My work centers on grief, healing, and Native resilience, and Tulsa feels intrinsically connected to those themes. Oklahoma holds profound histories of relocation, boarding schools, and survival, and I’m interested in how art can help us reclaim and transform that legacy. I believe Tulsa will shape my practice by grounding my work in memory and collective healing.
— Sabrina Saleha

SCREENWRITING, FILM

SABRINA SALEHA (NAVAJO/BENGALI)

Sabrina Saleha is a Navajo/Bengali screenwriter and director, and currently a Staff Writer on AMC’s Dark Winds. She is a Tulsa Artist Fellow developing her debut feature, Grief Camp, which she has workshopped as a Sundance Native Lab Artist-in-Residence.
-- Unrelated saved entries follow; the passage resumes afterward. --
import Summits.QuantumFields.GaugeBoot.FluctuationQuotient
import HarnessLib

/-!
# Fluctuations of Wilson loops, VIII: the loop equation for the coefficients (gauge-boot, ADDENDUM 32 part H)

HONEST FRAMING (cell `pub-gaugeboot`, page 1 of every file): the venture produces certified bounds
on lattice expectations at stated coupling, gauge group, dimension and torus size; NOT a mass gap,
NOT a continuum limit, NOT a string tension; NOT Yang–Mills-summit-bearing (barriers
`FixedCouplingUltralocality`, `PerturbativeInvisibility`).  Strong-coupling `SO(N)` lattice gauge theory with free boundary
condition (S. Chatterjee, Comm. Math. Phys. **366** (2019); S. Chatterjee, J. Jafarov, arXiv:1604.04777); nothing about
four-dimensional continuum Yang–Mills or a mass gap.

## Content

★ `centered_equation_coeff`: the centered-block loop equation of part F, instantiated in `ℝ⟦X⟧ ⧸ (X^{K+1})` for the moment
functional `P(s) = Σ_k f_k(β,s)X^k` (part G) and read off COEFFICIENTWISE: with `g_k(σ) := coeff_k G(σ)` (the order-`k`
coefficient of the centered block product) and the REAL block operators `SD, TW, ME, XM` (at `b = β`), for every `k ≤ K`
and every genuine state `σ = (B₀; C₁,…,C_m)` with non-null blocks,

`|σ| g_k(σ) − SD_{B₀} g_k − Σ_j SD_{C_j} g_k = [k ≥ 1](|σ| g_{k−1}(σ) + TW_{B₀} g_{k−1} + Σ_j TW_{C_j} g_{k−1})`
`   + [k ≥ 2]( ME_{B₀} g_{k−2} + Σ_j ME_{C_j} g_{k−2} + Σ_j XM(B₀,C_j)[g_{k−2}] + Σ_{j<j'} XM(C_j,C_{j'})[g_{k−2}(B₀; M, …) + Σ_{a+b=k−2} f_a(M) g_b(B₀; …)] )`.

Everything is `[new (lane)]` bookkeeping given parts F–G.
-/

noncomputable section

open Finset Filter Topology PowerSeries
open Literature.MathematicalPhysics.QuantumFieldTheory.Chatterjee2019LargeN

namespace Summit.QuantumFields.GaugeBoot

namespace StringDuality

variable {d : ℕ} {β : ℝ} {K : ℕ} {F : ℕ → ℝ → LoopSeq d → ℝ}

/-- ★ **The loop equation for the coefficients of the centered block products.**  See the module docstring.
[cite: Chatterjee2019LargeN, Theorem 3.6; ChatterjeeJafarov2016OneOverN, Theorem 5.1] -/
theorem centered_equation_coeff
    (hF0 : ∀ u : LoopSeq d, F 0 β u = 0) (hF1 : ∀ u : LoopSeq d, F 1 β u = 0)
    (hrec : ∀ k, k ≤ K → ∀ s : LoopSeq d, IsLoopSeq s → s ≠ [] →
      (s.len : ℝ) * F (k + 2) β s -
          ((∑ o : InvIdx s, F (k + 2) β (s.negSplitAt o)) - (∑ o : SameIdx s, F (k + 2) β (s.posSplitAt o))
            + β * (∑ o : DeformIdx s, F (k + 2) β (s.negDeformAt o))
            - β * (∑ o : DeformIdx s, F (k + 2) β (s.posDeformAt o))) =
        (s.len : ℝ) * F (k + 1) β s
          + ((∑ o : SameIdx s, F (k + 1) β (s.negTwistAt o)) - ∑ o : InvIdx s, F (k + 1) β (s.posTwistAt o))
          + ((∑ o : MergeIdx s, F k β (s.negMergeAt o)) - ∑ o : MergeIdx s, F k β (s.posMergeAt o)))
    (hperm : ∀ k, k ≤ K → ∀ s s' : LoopSeq d, IsLoopSeq s → s.Perm s' → F (k + 2) β s = F (k + 2) β s')
    (P : LoopSeq d → PowerSeries ℝ) (hP : ∀ (u : LoopSeq d) (k : ℕ), coeff k (P u) = F (k + 2) β u)
    {G : LoopSeq d → List (LoopSeq d) → PowerSeries ℝ} (hG0 : ∀ B₀ : LoopSeq d, G B₀ [] = P B₀)
    (hGs : ∀ (B₀ C : LoopSeq d) (rest : List (LoopSeq d)), G B₀ (C :: rest) = G (B₀ ++ C) rest - P C * G B₀ rest)
    (SD TW ME : LoopSeq d → (LoopSeq d → ℝ) → ℝ) (XM : LoopSeq d → LoopSeq d → (LoopSeq d → ℝ) → ℝ)
    (hSD : ∀ (A : LoopSeq d) (g : LoopSeq d → ℝ), SD A g =
      ((∑ o : InvIdx A, g (A.negSplitAt o)) - ∑ o : SameIdx A, g (A.posSplitAt o))
        + β * ((∑ o : DeformIdx A, g (A.negDeformAt o)) - ∑ o : DeformIdx A, g (A.posDeformAt o)))
    (hTW : ∀ (A : LoopSeq d) (g : LoopSeq d → ℝ), TW A g =
      (∑ o : SameIdx A, g (A.negTwistAt o)) - ∑ o : InvIdx A, g (A.posTwistAt o))
    (hME : ∀ (A : LoopSeq d) (g : LoopSeq d → ℝ), ME A g =
      (∑ o : MergeIdx A, g (A.negMergeAt o)) - ∑ o : MergeIdx A, g (A.posMergeAt o))
    (hXM : ∀ (A B : LoopSeq d) (g : LoopSeq d → ℝ), XM A B g =
      (∑ i : Fin A.length, ∑ j : Fin B.length,
          ∑ q : {xy : Fin (A.get i).length × Fin (B.get j).length // ((B.get j).get xy.2).1 = ((A.get i).get xy.1).1},
            (g (A.take i ++ LoopSeq.prune [Word.negMerge _ q.1.1 _ q.1.2] ++ A.drop (i + 1) ++ B.eraseIdx j)
              - g (A.take i ++ LoopSeq.prune [Word.posMerge _ q.1.1 _ q.1.2] ++ A.drop (i + 1) ++ B.eraseIdx j)))
      + ∑ j : Fin B.length, ∑ i : Fin A.length,
          ∑ q : {xy : Fin (B.get j).length × Fin (A.get i).length // ((A.get i).get xy.2).1 = ((B.get j).get xy.1).1},
            (g (A.eraseIdx i ++ (B.take j ++ LoopSeq.prune [Word.negMerge _ q.1.1 _ q.1.2] ++ B.drop (j + 1)))
              - g (A.eraseIdx i ++ (B.take j ++ LoopSeq.prune [Word.posMerge _ q.1.1 _ q.1.2] ++ B.drop (j + 1)))))
    (k : ℕ) (hk : k ≤ K) (Cs : List (LoopSeq d)) (hCs : ∀ C ∈ Cs, IsLoopSeq C ∧ C ≠ []) (B₀ : LoopSeq d)
    (hB₀ : IsLoopSeq B₀) :
    ((B₀.len + (Cs.map LoopSeq.len).sum : ℕ) : ℝ) * coeff k (G B₀ Cs)
        - SD B₀ (fun A => coeff k (G A Cs)) - ∑ j : Fin Cs.length, SD (Cs.get j) (fun C' => coeff k (G B₀ (Cs.set j C'))) =
      (if k = 0 then 0 else
        (((B₀.len + (Cs.map LoopSeq.len).sum : ℕ) : ℝ) * coeff (k - 1) (G B₀ Cs) + TW B₀ (fun A => coeff (k - 1) (G A Cs))
          + ∑ j : Fin Cs.length, TW (Cs.get j) (fun C' => coeff (k - 1) (G B₀ (Cs.set j C')))))
      + (if k < 2 then 0 else
        (ME B₀ (fun A => coeff (k - 2) (G A Cs))
          + (∑ j : Fin Cs.length, ME (Cs.get j) (fun C' => coeff (k - 2) (G B₀ (Cs.set j C'))))
          + (∑ j : Fin Cs.length, XM B₀ (Cs.get j) (fun M => coeff (k - 2) (G M (Cs.eraseIdx j))))
          + ∑ j : Fin Cs.length, ∑ j' : Fin Cs.length, if (j : ℕ) < j' then
              XM (Cs.get j) (Cs.get j') (fun M => coeff (k - 2) (G B₀ ((Cs.set j M).eraseIdx j'))
                + ∑ q ∈ antidiagonal (k - 2), F (q.1 + 2) β M * coeff q.2 (G B₀ ((Cs.eraseIdx j').eraseIdx j)))
            else 0)) := by
  -- ### the quotient ring and its data
  set I : Ideal (PowerSeries ℝ) := Ideal.span {(X : PowerSeries ℝ) ^ (K + 1)} with hI
  set π : PowerSeries ℝ →+* PowerSeries ℝ ⧸ I := Ideal.Quotient.mk I with hπ
  -- operators at the `ℝ⟦X⟧` level (`b = C β`) and at the quotient level (`b = π (C β)`)
  obtain ⟨SDX, hSDX⟩ : ∃ SDX : LoopSeq d → (LoopSeq d → PowerSeries ℝ) → PowerSeries ℝ, ∀ A g, SDX A g =
      ((∑ o : InvIdx A, g (A.negSplitAt o)) - ∑ o : SameIdx A, g (A.posSplitAt o))
        + C β * ((∑ o : DeformIdx A, g (A.negDeformAt o)) - ∑ o : DeformIdx A, g (A.posDeformAt o)) :=
    ⟨fun A g => _, fun _ _ => rfl⟩
  obtain ⟨TWX, hTWX⟩ : ∃ TWX : LoopSeq d → (LoopSeq d → PowerSeries ℝ) → PowerSeries ℝ, ∀ A g, TWX A g =
      (∑ o : SameIdx A, g (A.negTwistAt o)) - ∑ o : InvIdx A, g (A.posTwistAt o) := ⟨fun A g => _, fun _ _ => rfl⟩
  obtain ⟨MEX, hMEX⟩ : ∃ MEX : LoopSeq d → (LoopSeq d → PowerSeries ℝ) → PowerSeries ℝ, ∀ A g, MEX A g =
      (∑ o : MergeIdx A, g (A.negMergeAt o)) - ∑ o : MergeIdx A, g (A.posMergeAt o) := ⟨fun A g => _, fun _ _ => rfl⟩
  obtain ⟨XMX, hXMX⟩ : ∃ XMX : LoopSeq d → LoopSeq d → (LoopSeq d → PowerSeries ℝ) → PowerSeries ℝ, ∀ A B g, XMX A B g =
      (∑ i : Fin A.length, ∑ j : Fin B.length,
          ∑ q : {xy : Fin (A.get i).length × Fin (B.get j).length // ((B.get j).get xy.2).1 = ((A.get i).get xy.1).1},
            (g (A.take i ++ LoopSeq.prune [Word.negMerge _ q.1.1 _ q.1.2] ++ A.drop (i + 1) ++ B.eraseIdx j)
              - g (A.take i ++ LoopSeq.prune [Word.posMerge _ q.1.1 _ q.1.2] ++ A.drop (i + 1) ++ B.eraseIdx j)))
      + ∑ j : Fin B.length, ∑ i : Fin A.length,
          ∑ q : {xy : Fin (B.get j).length × Fin (A.get i).length // ((A.get i).get xy.2).1 = ((B.get j).get xy.1).1},
            (g (A.eraseIdx i ++ (B.take j ++ LoopSeq.prune [Word.negMerge _ q.1.1 _ q.1.2] ++ B.drop (j + 1)))
              - g (A.eraseIdx i ++ (B.take j ++ LoopSeq.prune [Word.posMerge _ q.1.1 _ q.1.2] ++ B.drop (j + 1)))) :=
    ⟨fun A B g => _, fun _ _ _ => rfl⟩
  obtain ⟨SDQ, hSDQ⟩ : ∃ SDQ : LoopSeq d → (LoopSeq d → PowerSeries ℝ ⧸ I) → PowerSeries ℝ ⧸ I, ∀ A g, SDQ A g =
      ((∑ o : InvIdx A, g (A.negSplitAt o)) - ∑ o : SameIdx A, g (A.posSplitAt o))
        + π (C β) * ((∑ o : DeformIdx A, g (A.negDeformAt o)) - ∑ o : DeformIdx A, g (A.posDeformAt o)) :=
    ⟨fun A g => _, fun _ _ => rfl⟩
  obtain ⟨TWQ, hTWQ⟩ : ∃ TWQ : LoopSeq d → (LoopSeq d → PowerSeries ℝ ⧸ I) → PowerSeries ℝ ⧸ I, ∀ A g, TWQ A g =
      (∑ o : SameIdx A, g (A.negTwistAt o)) - ∑ o : InvIdx A, g (A.posTwistAt o) := ⟨fun A g => _, fun _ _ => rfl⟩
  obtain ⟨MEQ, hMEQ⟩ : ∃ MEQ : LoopSeq d → (LoopSeq d → PowerSeries ℝ ⧸ I) → PowerSeries ℝ ⧸ I, ∀ A g, MEQ A g =
      (∑ o : MergeIdx A, g (A.negMergeAt o)) - ∑ o : MergeIdx A, g (A.posMergeAt o) := ⟨fun A g => _, fun _ _ => rfl⟩
  obtain ⟨XMQ, hXMQ⟩ : ∃ XMQ : LoopSeq d → LoopSeq d → (LoopSeq d → PowerSeries ℝ ⧸ I) → PowerSeries ℝ ⧸ I,
      ∀ A B g, XMQ A B g =
      (∑ i : Fin A.length, ∑ j : Fin B.length,
          ∑ q : {xy : Fin (A.get i).length × Fin (B.get j).length // ((B.get j).get xy.2).1 = ((A.get i).get xy.1).1},
            (g (A.take i ++ LoopSeq.prune [Word.negMerge _ q.1.1 _ q.1.2] ++ A.drop (i + 1) ++ B.eraseIdx j)
              - g (A.take i ++ LoopSeq.prune [Word.posMerge _ q.1.1 _ q.1.2] ++ A.drop (i + 1) ++ B.eraseIdx j)))
      + ∑ j : Fin B.length, ∑ i : Fin A.length,
          ∑ q : {xy : Fin (B.get j).length × Fin (A.get i).length // ((A.get i).get xy.2).1 = ((B.get j).get xy.1).1},
            (g (A.eraseIdx i ++ (B.take j ++ LoopSeq.prune [Word.negMerge _ q.1.1 _ q.1.2] ++ B.drop (j + 1)))
              - g (A.eraseIdx i ++ (B.take j ++ LoopSeq.prune [Word.posMerge _ q.1.1 _ q.1.2] ++ B.drop (j + 1)))) :=
    ⟨fun A B g => _, fun _ _ _ => rfl⟩
  -- conversions `π ∘ (ℝ⟦X⟧-operator) = (quotient operator) ∘ π`
  have cSD : ∀ (A : LoopSeq d) (g : LoopSeq d → PowerSeries ℝ), π (SDX A g) = SDQ A (fun u => π (g u)) := by
    intro A g; rw [hSDX, hSDQ]; simp only [map_add, map_sub, map_mul, map_sum]
  have cTW : ∀ (A : LoopSeq d) (g : LoopSeq d → PowerSeries ℝ), π (TWX A g) = TWQ A (fun u => π (g u)) := by
    intro A g; rw [hTWX, hTWQ]; simp only [map_sub, map_sum]
  have cME : ∀ (A : LoopSeq d) (g : LoopSeq d → PowerSeries ℝ), π (MEX A g) = MEQ A (fun u => π (g u)) := by
    intro A g; rw [hMEX, hMEQ]; simp only [map_sub, map_sum]
  have cXM : ∀ (A B : LoopSeq d) (g : LoopSeq d → PowerSeries ℝ), π (XMX A B g) = XMQ A B (fun u => π (g u)) := by
    intro A B g; rw [hXMX, hXMQ]; simp only [map_add, map_sub, map_sum]
  -- coefficient extraction through the `ℝ⟦X⟧`-operators
  have dSD : ∀ (j : ℕ) (A : LoopSeq d) (g : LoopSeq d → PowerSeries ℝ),
      coeff j (SDX A g) = SD A (fun u => coeff j (g u)) := by
    intro j A g; rw [hSDX, hSD]; simp only [map_add, map_sub, map_sum, coeff_C_mul]
  have dTW : ∀ (j : ℕ) (A : LoopSeq d) (g : LoopSeq d → PowerSeries ℝ),
      coeff j (TWX A g) = TW A (fun u => coeff j (g u)) := by
    intro j A g; rw [hTWX, hTW]; simp only [map_sub, map_sum]
  have dME : ∀ (j : ℕ) (A : LoopSeq d) (g : LoopSeq d → PowerSeries ℝ),
      coeff j (MEX A g) = ME A (fun u => coeff j (g u)) := by
    intro j A g; rw [hMEX, hME]; simp only [map_sub, map_sum]
  have dXM : ∀ (j : ℕ) (A B : LoopSeq d) (g : LoopSeq d → PowerSeries ℝ),
      coeff j (XMX A B g) = XM A B (fun u => coeff j (g u)) := by
    intro j A B g; rw [hXMX, hXM]; simp only [map_add, map_sub, map_sum]
  have hnat : ∀ (n j : ℕ) (a : PowerSeries ℝ), coeff j ((n : PowerSeries ℝ) * a) = (n : ℝ) * coeff j a := by
    intro n j a; rw [← map_natCast (C (R := ℝ)) n, coeff_C_mul]
  -- ### the equation in the quotient
  have hp : ∀ s : LoopSeq d, IsLoopSeq s → s ≠ [] →
      (s.len : PowerSeries ℝ ⧸ I) * π (P s) - SDQ s (fun u => π (P u)) =
        π X * ((s.len : PowerSeries ℝ ⧸ I) * π (P s) + TWQ s (fun u => π (P u))) + π X ^ 2 * MEQ s (fun u => π (P u)) := by
    intro s hs hne
    have hPmk : ∀ u : LoopSeq d, P u = PowerSeries.mk (fun k => F (k + 2) β u) := fun u => by
      ext k; rw [hP, coeff_mk]
    have h := hierarchy_mod hF0 hF1 hrec s hs hne
    simp only [← hPmk] at h
    rw [hSDQ, hTWQ, hMEQ]
    simpa only [map_sub, map_add, map_mul, map_sum, map_pow, map_natCast] using h
  have hpPerm : ∀ s s' : LoopSeq d, IsLoopSeq s → s.Perm s' → π (P s) = π (P s') :=
    fun s s' hs h => P_mod_perm hP hperm s s' hs h
  have hG0Q : ∀ B : LoopSeq d, π (G B []) = π (P B) := fun B => by rw [hG0]
  have hGsQ : ∀ (B C : LoopSeq d) (rest : List (LoopSeq d)),
      π (G B (C :: rest)) = π (G (B ++ C) rest) - π (P C) * π (G B rest) := fun B C rest => by
    rw [hGs, map_sub, map_mul]
  have EqQ := centered_equation (π X) (π (C β)) (fun u => π (P u)) SDQ TWQ MEQ XMQ hSDQ hTWQ hMEQ hXMQ hp hpPerm
    (G := fun B Cs => π (G B Cs)) hG0Q hGsQ Cs hCs B₀ hB₀
  -- ### back to `ℝ⟦X⟧`: the two sides agree modulo `X^{K+1}`
  have hmod : π (((B₀.len + (Cs.map LoopSeq.len).sum : ℕ) : PowerSeries ℝ) * G B₀ Cs
        - SDX B₀ (fun A => G A Cs) - ∑ j : Fin Cs.length, SDX (Cs.get j) (fun C' => G B₀ (Cs.set j C'))) =
      π (X * (((B₀.len + (Cs.map LoopSeq.len).sum : ℕ) : PowerSeries ℝ) * G B₀ Cs + TWX B₀ (fun A => G A Cs)
              + ∑ j : Fin Cs.length, TWX (Cs.get j) (fun C' => G B₀ (Cs.set j C')))
          + X ^ 2 * (MEX B₀ (fun A => G A Cs) + (∑ j : Fin Cs.length, MEX (Cs.get j) (fun C' => G B₀ (Cs.set j C')))
              + (∑ j : Fin Cs.length, XMX B₀ (Cs.get j) (fun M => G M (Cs.eraseIdx j)))
              + ∑ j : Fin Cs.length, ∑ j' : Fin Cs.length, if (j : ℕ) < j' then
                  XMX (Cs.get j) (Cs.get j') (fun M => G B₀ ((Cs.set j M).eraseIdx j') + P M * G B₀ ((Cs.eraseIdx j').eraseIdx j))
                else 0)) := by
    simpa only [map_sub, map_add, map_mul, map_sum, map_pow, map_natCast, apply_ite π, map_zero, cSD, cTW, cME, cXM]
      using EqQ
  have hc := coeff_eq_of_mk_eq hmod k hk
  -- ### coefficientwise
  obtain ⟨hX0, hX1, hX2⟩ := coeff_X_sq_mul (MEX B₀ (fun A => G A Cs)
      + (∑ j : Fin Cs.length, MEX (Cs.get j) (fun C' => G B₀ (Cs.set j C')))
      + (∑ j : Fin Cs.length, XMX B₀ (Cs.get j) (fun M => G M (Cs.eraseIdx j)))
      + ∑ j : Fin Cs.length, ∑ j' : Fin Cs.length, if (j : ℕ) < j' then
          XMX (Cs.get j) (Cs.get j') (fun M => G B₀ ((Cs.set j M).eraseIdx j') + P M * G B₀ ((Cs.eraseIdx j').eraseIdx j))
        else 0) k
  rcases k with _ | _ | k
  · rw [map_add, coeff_zero_X_mul, hX0] at hc
    simp only [map_sub, map_sum, hnat, dSD, add_zero] at hc
    simp only [↓reduceIte, if_pos (by norm_num : (0 : ℕ) < 2), add_zero]
    exact hc
  · rw [map_add, coeff_succ_X_mul, hX1] at hc
    simp only [map_sub, map_add, map_sum, hnat, dSD, dTW, add_zero] at hc
    simp only [Nat.add_one_ne_zero, if_false, if_pos (by norm_num : (0 + 1 : ℕ) < 2), add_zero, Nat.add_sub_cancel]
    exact hc
  · obtain ⟨-, -, hXk⟩ := coeff_X_sq_mul (MEX B₀ (fun A => G A Cs)
        + (∑ j : Fin Cs.length, MEX (Cs.get j) (fun C' => G B₀ (Cs.set j C')))
        + (∑ j : Fin Cs.length, XMX B₀ (Cs.get j) (fun M => G M (Cs.eraseIdx j)))
        + ∑ j : Fin Cs.length, ∑ j' : Fin Cs.length, if (j : ℕ) < j' then
            XMX (Cs.get j) (Cs.get j') (fun M => G B₀ ((Cs.set j M).eraseIdx j') + P M * G B₀ ((Cs.eraseIdx j').eraseIdx j))
          else 0) k
    rw [map_add, coeff_succ_X_mul, hXk] at hc
    simp only [map_sub, map_add, map_sum, hnat, dSD, dTW, dME, dXM, apply_ite (coeff k), map_zero, PowerSeries.coeff_mul,
      hP] at hc
    simp only [Nat.add_one_ne_zero, if_false, show ¬ (k + 1 + 1 < 2) by omega, Nat.add_sub_cancel,
      show k + 1 + 1 - 2 = k by omega]
    exact hc

end StringDuality

end Summit.QuantumFields.GaugeBoot

end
Her most recent short film, Legend of Fry-Roti: Rise of the Dough, won the Audience Award for Best Short at deadCenter Film Festival, the Best New Mexico Short Jury Award at the Santa Fe International Film Festival, and Achievement in Acting at LA Skins Fest, and has screened at festivals worldwide.

Sabrina is an alum of the NYU Tisch Directing Intensive for Indigenous Voices and has participated in several prestigious development programs, including the Stowe Story Labs x New Mexico Film Office Fellowship, the imagineNATIVE Screenwriting Feature Lab (Netflix), the Vision Maker Media Creative Shorts Fellowship, the First Peoples Fund Artist-in-Business Fellowship, the Native American Animation Lab (Sony Animation), and the Native American Media Alliance TV Writers Lab (Netflix).

She earned her MFA in Screenwriting from the Institute of American Indian Arts (IAIA), where she received scholarships from Warner Bros. Discovery, the American Indian Circle Fellowship, and the Navajo Nation.

As an actress, her recent credits include Barry, Marvel’s Echo, The English Teacher, Single Drunk Female, Station 19, The Cleaning Lady, Panhandle, and Damascus.